__Entries provided__.
----

/-- **The eigenvector**: at `x* = (−2μ₁ i, π(−16π − μ₁), 2μ₁ i)` equality holds, `D_K(x*) = μ₁·G_K(x*)`, and
`G_K(x*) = 8·(16π)² + (π²−8)(−16π−μ₁)² > 0`; so `μ₁ = min_{x ≠ 0} D_K(x)/G_K(x)` exactly.
[cite: Zhang2022LandauSiegel, §2 (2.10), (2.13)] -/
theorem ellSlopeQ_eigenvector :
    ellSlopeQ (((-(2 * ellSlopeMin) : ℝ) : ℂ) * Complex.I) ((π * (-(16 * π) - ellSlopeMin) : ℝ) : ℂ)
        (((2 * ellSlopeMin : ℝ) : ℂ) * Complex.I)
        = ellSlopeMin * kernelGramQ (((-(2 * ellSlopeMin) : ℝ) : ℂ) * Complex.I)
            ((π * (-(16 * π) - ellSlopeMin) : ℝ) : ℂ) (((2 * ellSlopeMin : ℝ) : ℂ) * Complex.I)
      ∧ 0 < kernelGramQ (((-(2 * ellSlopeMin) : ℝ) : ℂ) * Complex.I) ((π * (-(16 * π) - ellSlopeMin) : ℝ) : ℂ)
            (((2 * ellSlopeMin : ℝ) : ℂ) * Complex.I) := by
  have hu : 0 < -(16 * π) - ellSlopeMin := by linarith [ellSlopeMin_lt_mu2]
  have hc : 0 < π ^ 2 * (-(16 * π) - ellSlopeMin) := by positivity
  have hd := pi_sq_sub_eight_pos
  set x₁ : ℂ := ((-(2 * ellSlopeMin) : ℝ) : ℂ) * Complex.I with hx₁
  set x₂ : ℂ := ((π * (-(16 * π) - ellSlopeMin) : ℝ) : ℂ) with hx₂
  set x₃ : ℂ := ((2 * ellSlopeMin : ℝ) : ℂ) * Complex.I with hx₃
  have r1 : x₁.re = 0 := by rw [hx₁]; simp
  have i1 : x₁.im = -(2 * ellSlopeMin) := by rw [hx₁]; simp
  have r2 : x₂.re = π * (-(16 * π) - ellSlopeMin) := by rw [hx₂]; simp
  have i2 : x₂.im = 0 := by rw [hx₂]; simp
  have r3 : x₃.re = 0 := by rw [hx₃]; simp
  have i3 : x₃.im = 2 * ellSlopeMin := by rw [hx₃]; simp
  constructor
  · have h := ellSlopeQ_sos x₁ x₂ x₃
    rw [r1, i1, r2, i2, r3, i3] at h
    have hz : π ^ 2 * (-(16 * π) - ellSlopeMin) *
        (ellSlopeQ x₁ x₂ x₃ - ellSlopeMin * kernelGramQ x₁ x₂ x₃) = 0 := by
      rw [h]; ring
    have := (mul_eq_zero.1 hz).resolve_left hc.ne'
    linarith
  · have e : kernelGramQ x₁ x₂ x₃
        = 8 * ellSlopeMin ^ 2 + π ^ 2 * (-(16 * π) - ellSlopeMin) ^ 2
          + 16 * ellSlopeMin * (-(16 * π) - ellSlopeMin) := by
      have hq : π * (4 / π) = 4 := mul_div_cancel₀ 4 Real.pi_ne_zero
      rw [kernelGramQ, normSq_re_im, normSq_re_im, normSq_re_im]
      simp only [Complex.add_im, Complex.mul_im, Complex.conj_re, Complex.conj_im]
      rw [r1, i1, r2, i2, r3, i3]
      linear_combination (4 * ellSlopeMin * (-(16 * π) - ellSlopeMin)) * hq
    rw [e]
    nlinarith [sq_nonneg (ellSlopeMin + (-(16 * π) - ellSlopeMin)), mul_pos hd (pow_pos hu 2), Real.pi_pos]

/-! ## C2b: the four closed-form control values -/

/-- **C2b**: `F_{21/20}(k₁) ∈ (−2.972, −2.9719)` (record `−2.97195`), `F_{21/20}(k₄) ∈ (29.934, 29.935)`
(`29.9347`), `F_{9/10}(k₄) ∈ (55.706, 55.707)` (`55.7067`), `F_{1/2}(k₄) ∈ (164.933, 164.934)` (`164.934`),
from the closed form `mainTermFormEll_afeDir`. [cite: Zhang2022LandauSiegel, §2 (2.10), (2.13)] -/
theorem controlEll_values :
    (mainTermFormEll (21/20) (afeDir 1) (afeDir' 1) ∈ Set.Ioo (-2.972 : ℝ) (-2.9719))
    ∧ (mainTermFormEll (21/20) (afeDir 4) (afeDir' 4) ∈ Set.Ioo (29.934 : ℝ) 29.935)
    ∧ (mainTermFormEll (9/10) (afeDir 4) (afeDir' 4) ∈ Set.Ioo (55.706 : ℝ) 55.707)
    ∧ (mainTermFormEll (1/2) (afeDir 4) (afeDir' 4) ∈ Set.Ioo (164.933 : ℝ) 164.934) := by
  have h4 : (4:ℕ) ≠ 0 := by norm_num
  have lo := Real.pi_gt_d6
  have hi := Real.pi_lt_d6
  simp only [Set.mem_Ioo, mainTermFormEll_afeDir_one, mainTermFormEll_afeDir h4]
  push_cast
  refine ⟨⟨?_, ?_⟩, ⟨?_, ?_⟩, ⟨?_, ?_⟩, ⟨?_, ?_⟩⟩ <;> nlinarith [lo, hi]

/-! ## C3b: the constrained slope `μ_c` of the length edge -/

/-- **`μ_c = −48π³/(3π²−16)`** — the nonzero generalized eigenvalue of the pencil
`(8π[[−1,1],[1,−1]], [[2, 1+4i/π],[1−4i/π, 2]])` = `(D_K, G_K)` restricted to the kernel plane
`K ∩ {u(1) = 0} = span{k₁+k₂, k₂+k₃}` (record `−109.3630472`, repair/num-1 L11 §3b kit j251370: the slope
`λ_min(θ) = μ_c(θ−1) + O((θ−1)²)` of the length edge). [cite: Zhang2022LandauSiegel, §7 Prop. 7.1, (7.2); §2 (2.13)] -/
def lengthSlopeMin : ℝ := -(48 * π ^ 3) / (3 * π ^ 2 - 16)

----

__Work task__. Copy all lines from the listing that contain "Real".

__Answer section__.
      have hq : π * (4 / π) = 4 := mul_div_cancel₀ 4 Real.pi_ne_zero
    nlinarith [sq_nonneg (ellSlopeMin + (-(16 * π) - ellSlopeMin)), mul_pos hd (pow_pos hu 2), Real.pi_pos]
  have lo := Real.pi_gt_d6
  have hi := Real.pi_lt_d6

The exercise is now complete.